Kenny also shared that “Doing a routine helps me to understand my partner in a more tangible way than just talking because I learn better in practice than in theory. Parallel play helps me to understand how my partner decompresses and relaxes, which helps me understand what she needs.”

When we make space for it, our partners will show us how they want to be loved and cared for — and we can show them how we want to be loved and cared for. 

If you’re an allistic partner of an autistic person, take the time to learn about autism not just generally, but also how it specifically affects your partner. How do they mask? What stims or activities help to ground them? What things overload them? 

Sometimes, just naming the framework can be helpful. J told me that “having a name for what we experience so we can do our own research into understanding (while also receiving mental healthcare) has been the biggest game changer.” 

So, make the time to intentionally learn — both from what your partner shares with you themselves, but also from external sources who can offer you support and guidance. 

5. Prioritize patience over quick resolutions

When someone is in emotional distress, rushing toward a solution rarely brings that solution any closer. Regardless, many of us instinctively try to “fix it” as quickly as possible — even when we know that it might make the distress bigger. 

The solution? Take a breath, make some space, and slow it down. 

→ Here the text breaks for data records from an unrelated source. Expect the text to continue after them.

/-- Hence `log T_k(chiFixAltOfRecord·ρ)` is honestly defined (`exp ∘ log = id`) at `Ū` for `dU`-a.e. `U` of the small-field domain (`ρ > 0` integrable, `k < K`).
[cite: Balaban1987RG1, (0.13) p.254 and (0.22) p.256 (bookkeeping)] -/
theorem exp_log_transportOfRecord_comp_avg_ae (ν : Stage7Numerics) {K k : ℕ} (hk : k < K) (ρ : Density (F.P K) k (SU N))
    (h0 : ∀ U, 0 < ρ U) (hρ : Integrable ρ (fieldMeasure (F.P K) k (SU N))) :
    ∀ᵐ U ∂fieldMeasure (F.P K) k (SU N), U ∈ domAltOfRecord F N ν K k →
      Real.exp (Real.log (transportOfRecord F N K k (fun U => chiFixAltOfRecord F N ν K k U * ρ U) ((avOfRecord F N K k).avg U))) =
        transportOfRecord F N K k (fun U => chiFixAltOfRecord F N ν K k U * ρ U) ((avOfRecord F N K k).avg U) := by
  filter_upwards [transportOfRecord_indicator_mul_pos_ae_on_domAltOfRecord F N ν hk ρ h0 hρ] with U hU hmem
  exact Real.exp_log (hU hmem)

end Record

/-! ## §3 The β-transport of record `TcanOfRecord` (canonical version): positivity a.e. -/

section Canonical

variable (F : T4Family) (N : ℕ) [NeZero N]

/-- **★★ THE β-TRANSPORT OF RECORD IS POSITIVE AT `Ū` FOR `dU`-a.e. `U` WITH `ρ(U) > 0`** (`TcanOfRecord`, `ρ ≥ 0` integrable, `k < K`; `isRT_TcanOfRecord` ∕
`integrable_TcanOfRecord` BY NAME). [cite: Balaban1987RG1, (0.13) p.254 and (0.19) p.255; Balaban1985Averaging, (10) p.19] -/
theorem TcanOfRecord_pos_comp_avg_ae {K k : ℕ} (hk : k < K) (ρ : Density (F.P K) k (SU N)) (h0 : ∀ U, 0 ≤ ρ U)
    (hρ : Integrable ρ (fieldMeasure (F.P K) k (SU N))) :
    ∀ᵐ U ∂fieldMeasure (F.P K) k (SU N), 0 < ρ U → 0 < TcanOfRecord F N K k ρ ((avOfRecord F N K k).avg U) :=
  pos_comp_avg_ae_of_isRT (avOfRecord_measurable F N K k) (avOfRecord_haarAC F N K k hk) (isRT_TcanOfRecord hk hρ) h0 hρ (integrable_TcanOfRecord hk hρ)

/-- **★★★ (F3), a.e. EDITION, FOR THE β-TRANSPORT OF RECORD**: for `ρ > 0` integrable and `k < K`, `dU`-almost every `U ∈ domAltOfRecord ν K k` has
`0 < TcanOfRecord K k (chiFixAltOfRecord·ρ) (Ū)`. [cite: Balaban1987RG1, p.259 and (0.19) p.255; Balaban1988Convergent, (3.1) p.264] -/
theorem TcanOfRecord_indicator_mul_pos_ae_on_domAltOfRecord (ν : Stage7Numerics) {K k : ℕ} (hk : k < K) (ρ : Density (F.P K) k (SU N))
    (h0 : ∀ U, 0 < ρ U) (hρ : Integrable ρ (fieldMeasure (F.P K) k (SU N))) :
    ∀ᵐ U ∂fieldMeasure (F.P K) k (SU N), U ∈ domAltOfRecord F N ν K k →
      0 < TcanOfRecord F N K k (fun U => chiFixAltOfRecord F N ν K k U * ρ U) ((avOfRecord F N K k).avg U) := by
  have hnn : ∀ U, 0 ≤ chiFixAltOfRecord F N ν K k U * ρ U := fun U => by
    rcases chiFixAltOfRecord_eq_zero_or_one ν K k U with h | h
    · rw [h, zero_mul]
    · rw [h, one_mul]; exact (h0 U).le
  filter_upwards [TcanOfRecord_pos_comp_avg_ae F N hk _ hnn (integrable_chiFixAlt_mul F N ν K k hρ)] with U hU hmem
  refine hU ?_
  rw [(chiFixAltOfRecord_eq_one_iff_mem ν K k U).2 hmem, one_mul]
  exact h0 U

end Canonical

end Summit.QuantumFields.YangMills.BalabanUVNodes.N09TransportPositiveAE

end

Just to say it — this is a helpful tip for any type of relationship regardless of who is in it. Slowing down allows us space to truly feel our feelings, consider what we need, and communicate that to our partners. Otherwise, we may feel rushed to give answers that we don’t yet have, and that can lead to bigger challenges moving forward. 

This can be especially important when our partners take a longer time to process things or gather their feelings than we do. Taylor shared that she often tries “to take the lead and ‘fix’ [Kenny’s] struggle, which leads to him feeling bulldozed. He's perfectly capable and just needs more time and space than I do for some of the same things.”

As urgent as it might feel to have the right answer in that exact moment, giving space can help you find a more true and supportive answer, rather than simply a quick one. 

As J put it, 

“Give each other a break [while making] sure you save time for each other. Time spent together in understanding each other is the glue.

I couldn’t have said it better myself, so I’ll leave it at that.